La concentration du capital pendant la pandémie
- Sandy E. Ramirez Gutiérrez -
La pandémie causée par le virus du SARS-Cov-2 et
les mesures pour contenir sa propagation semblent
avoir plongé le capitalisme dans une nouvelle
crise depuis l'effondrement financier
de 2008. Selon les estimations des organismes
internationaux, le monde traverse la pire
récession depuis les années 1930 : le
Fonds monétaire international estime que le Grand
Confinement réduira le PNB de 3 %
en 2020, la Banque mondiale, plus pessimiste,
prévoit une baisse de 5,2 % et
l'Organisation de coopération et de développement
économiques, une baisse de 6 % s'il n'y
a pas de recrudescence de la pandémie. Pour ces
organisations et pour de nombreux analystes, la
stagnation économique et les inégalités engendrées
par cette crise ne peuvent être résolues sans
l'intervention directe des États qui doivent
favoriser des dépenses accrues pour élargir les
systèmes de santé, garantir les programmes sociaux
et encourager l'activité économique par des
crédits et des subventions aux entreprises, dans
une sorte de refondation du capitalisme ou, comme
le disent certains économistes, une suspension des
lois du capitalisme.[1]
Cependant, les signes d'une récession étaient
déjà présents avant la pandémie, comme l'analyse
François Chesnais (2020) sur la base de la
croissance de la capacité productive utilisée.[2] Ainsi, les
mesures imposées par l'urgence sanitaire, loin
d'être à l'origine de la pandémie, pourraient être
un facteur accélérant une restructuration de
l'économie mondiale qui ne « suspend » pas le
capitalisme, mais le consolide par une nouvelle
vague de décentralisation et de concentration du
capital selon la capacité de tirer profit des
changements qui ont surgi en raison de la
pandémie.
Pour ce qui est des
flux mondiaux de capitaux, les données liées aux
investissements étrangers directs (IED) montrent
une chute importante ayant des conséquences
diversifiées. La Conférence des Nations unies sur
le commerce et le développement (CNUCED) a prévu
une réduction de près de 40 % des IED
en 2020 comparativement à 2019 et
entre 45 % et 50 %
en 2021 en raison des mesures de confinement
imposées à la presque totalité du monde.

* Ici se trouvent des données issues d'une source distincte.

import Summits.Ventures.PercRepro.S4UpsCellP11D10
import Summits.Ventures.PercRepro.S4SevenPhi
import Summits.Ventures.PercRepro.S4SevenPhiB
import Summits.Ventures.PercRepro.S4UpsCellP10D10
import Summits.Ventures.PercRepro.RankLevelSetColoopDevice
import Summits.Ventures.PercRepro.RankLevelSetCoreSixColoopFree
import Summits.Ventures.PercRepro.RankLevelSetDeleteColoops
import Summits.Ventures.PercRepro.S1LadderQ
import Summits.Ventures.PercRepro.S2LPColoops
import Summits.Ventures.PercRepro.S1RowNineAll
import Summits.Ventures.PercRepro.S1RowSevenAll
import Summits.Ventures.PercRepro.RankLevelSetPlaneTenPrime

/-!
# PercRepro — THE CORE CELL `(11, 10)` OF THE 11 ROW AT LEVEL `7` BY THE COLOOP DEVICE WITH THE LOSSY LADDER (p7 g23, S4 feeder;
p8's device shape, tools/gen_rowP7.py)

`k = #coloops`: `k = 0` the LP cell `(11, 10)` (`S3LP.s7lp_11_21`, natural constant `77 / 18`); `k = 1` the natural cell `(10, 10)` on the coloop-free core (`S3LP.s7lp_10_20`, `Φ(10,7) ≥ 41 / 36 = κ_1`) through the lossy ladder `S2LP.phi_mul_topCount_le_of_delete_coloops` (`Φ ≤ 2^k·κ + 2(2^k − 1)`); `k ≥ 2` retired by `S1.rls_of_coloops_lossy_q`
(`Φ(11,7) = 77 / 18 ≤ 2(2^2 − 1) = 6`). Hence **`c025_core_seven_eleven_10 : RLS M 11 7`** on every `e`-free core of rank `11`, corank `10`.
Axioms: standard.
-/

open scoped Matroid

namespace PercRepro

namespace ThmN

open Set Matroid

variable {α : Type}

/-- **THE CORE CELL `(11, 10)`, every `e`-free core** — unconditional, by the coloop device with the lossy ladder. -/
theorem c025_core_seven_eleven_10 (M : Matroid α) [M.Finite]
    (hR : M.eRank = (11 : ℕ∞)) (hn : M.E.ncard = 11 + 10)
    (hfree : ∀ e ∈ M.E, ∃ A ⊆ M.E \ {e}, e ∉ M.closure A ∧ e ∉ M.closure ((M.E \ {e}) \ A)) : RLS M 11 7 := by
  classical
  have hfin : M.coloops.Finite := M.ground_finite.subset (Matroid.coloops_subset_ground M)
  set K : Finset α := hfin.toFinset with hKdef
  have hKset : (K : Set α) = M.coloops := by rw [hKdef, Set.Finite.coe_toFinset]
  have hK : ∀ e ∈ K, M.IsColoop e := fun e he => by
    rw [hKdef, Set.Finite.mem_toFinset] at he
    exact he
  have hR' : M.eRank = ((11 : ℕ) : ℕ∞) := hR
  have hKcard : K.card = M.coloops.ncard := by rw [← hKset, Set.ncard_coe_finset]
  by_cases hge : 2 ≤ K.card
  · -- `2` coloops or more: the lossy ladder retires the cell
    exact S1.rls_of_coloops_lossy_q M (p := 9) (q := 7) (c := 2) hR' (by norm_num) (by norm_num) (by omega)
      (by norm_num [S4Ups.phiK_eleven_seven])
  obtain ⟨hn0, hR0, hfree0, -⟩ := delete_coloops_core_data M K hK hR' hn hfree
  by_cases hk0 : K.card = 0
  · -- coloop-free: the natural cell `(11, 10)`
    have hcf : ∀ e ∈ M.E, ¬ M.IsColoop e := by
      intro e _ he
      have : e ∈ (K : Set α) := by rw [hKset]; exact he
      rw [Finset.card_eq_zero.1 hk0] at this
      simp at this
    have hcol : M.coloops = ∅ := coloops_eq_empty_of_forall M hcf
    have hcell := S3LP.s7lp_11_21 M hR' hn hcol (S1.pairs_of_free M hfree) (S1.lines_of_free M hfree)
      (S1.planes_of_free M hfree) (S1.tens_of_free M hfree)
      (fun X hX h => ncard_le_nineteen_of_eRk_le_five_of_free M hfree hX h)
    rw [RLS_iff, S4Ups.phiK_eleven_seven]
    exact hcell
  have hcf0 : ∀ e ∈ (M ＼ (K : Set α)).E, ¬ (M ＼ (K : Set α)).IsColoop e := by
    intro e _
    rw [hKset]
    exact not_isColoop_delete_coloops M e
  have hcol0 : (M ＼ (K : Set α)).coloops = ∅ := coloops_eq_empty_of_forall _ hcf0
  have hpairs0 := S1.pairs_of_free _ hfree0
  have hlines0 := S1.lines_of_free _ hfree0
  have hplanes0 := S1.planes_of_free _ hfree0
  have htens0 := S1.tens_of_free _ hfree0
  have hnineteen0 : ∀ X ⊆ (M ＼ (K : Set α)).E, (M ＼ (K : Set α)).eRk X ≤ 5 → X.ncard ≤ 19 :=
    fun X hX h => ncard_le_nineteen_of_eRk_le_five_of_free _ hfree0 hX h
  · -- exactly 1 coloop (the last case): the natural cell `(10, 10)` on the core, at `41 / 36` through the lossy ladder
    have hk1' : K.card = 1 := by omega
    have hR1 : (M ＼ (K : Set α)).eRank = ((10 : ℕ) : ℕ∞) := by rw [hR0, hk1']
    have hn1 : (M ＼ (K : Set α)).E.ncard = 20 := by rw [hn0, hk1']
    have hcell := S3LP.s7lp_10_20 (M ＼ (K : Set α)) hR1 hn1 hcol0 hpairs0 hlines0 hplanes0 htens0 hnineteen0
    rw [hKset] at hcell
    have hU : (0 : ℚ) ≤ (Matroid.topCount (M ＼ M.coloops) 10 7 : ℚ) := by positivity
    have h : (41 / 36 : ℚ) * (Matroid.topCount (M ＼ M.coloops) 10 7 : ℚ) ≤ (Matroid.midCount (M ＼ M.coloops) 10 7 : ℚ) := by
      linarith
    have hc : M.coloops.ncard = 1 := by omega
    have hmain := S2LP.phi_mul_topCount_le_of_delete_coloops M (p := 10) (q := 7) (c := 1) hR' (by norm_num) (by norm_num) hc
      (Φ := phiK 11 7) (κ := 41 / 36) (by norm_num [S4Ups.phiK_eleven_seven]) h
    rw [RLS_iff]
    exact hmain

end ThmN

end PercRepro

Il
s'ensuit un choc de l'offre et de la demande pour
les entreprises transnationales, surtout pour les
industries les plus intensives des chaînes
d'approvisionnement mondiales telles que
l'industrie manufacturière et le secteur de
l'extraction. Selon le rapport de la CNUCED, les
100 plus importantes entreprises transnationales
ont révisé à la baisse leurs prévisions de profits
en 2020, mais le secteur de l'automobile et
les entreprises d'extraction (en particulier les
secteurs minier et pétrolier) sont les plus
touchés, alors même que les entreprises
pharmaceutiques et les grandes entreprises
technologiques ont ajusté leurs prévisions à la
hausse.
Ce sont aussi les entreprises technologiques qui
ont été les plus internationalisées et
concentrées. Selon le rapport, entre 2017
et 2019, le nombre d'entreprises de haute
technologie a diminué alors qu'elles augmentaient
leur part de ventes à l'étranger, se situant dans
les 100 premiers, grâce à deux stratégies. La
première, par l'achat de start-ups (des
entreprises relativement petites, à forte
composante technologique et offrant de grandes
possibilités de croissance) pour accéder aux
innovations et, la deuxième, par l'intégration
verticale, en élargissant le contenu de leurs
plateformes ou en pénétrant des créneaux du
marché. Les deux courants se sont renforcés
pendant la pandémie. Par exemple, en
mai 2020, des grandes entreprises de haute
technologie ont annoncé avoir fait 15
acquisitions, six de plus qu'au mois de
mai 2019. Ce qui illustre bien la deuxième
stratégie par les dépenses accrues d'Apple et
Alphabet pour offrir des services de
radiodistribution, développer des jeux vidéo, et
réaliser des émissions de télévision et des films.[3]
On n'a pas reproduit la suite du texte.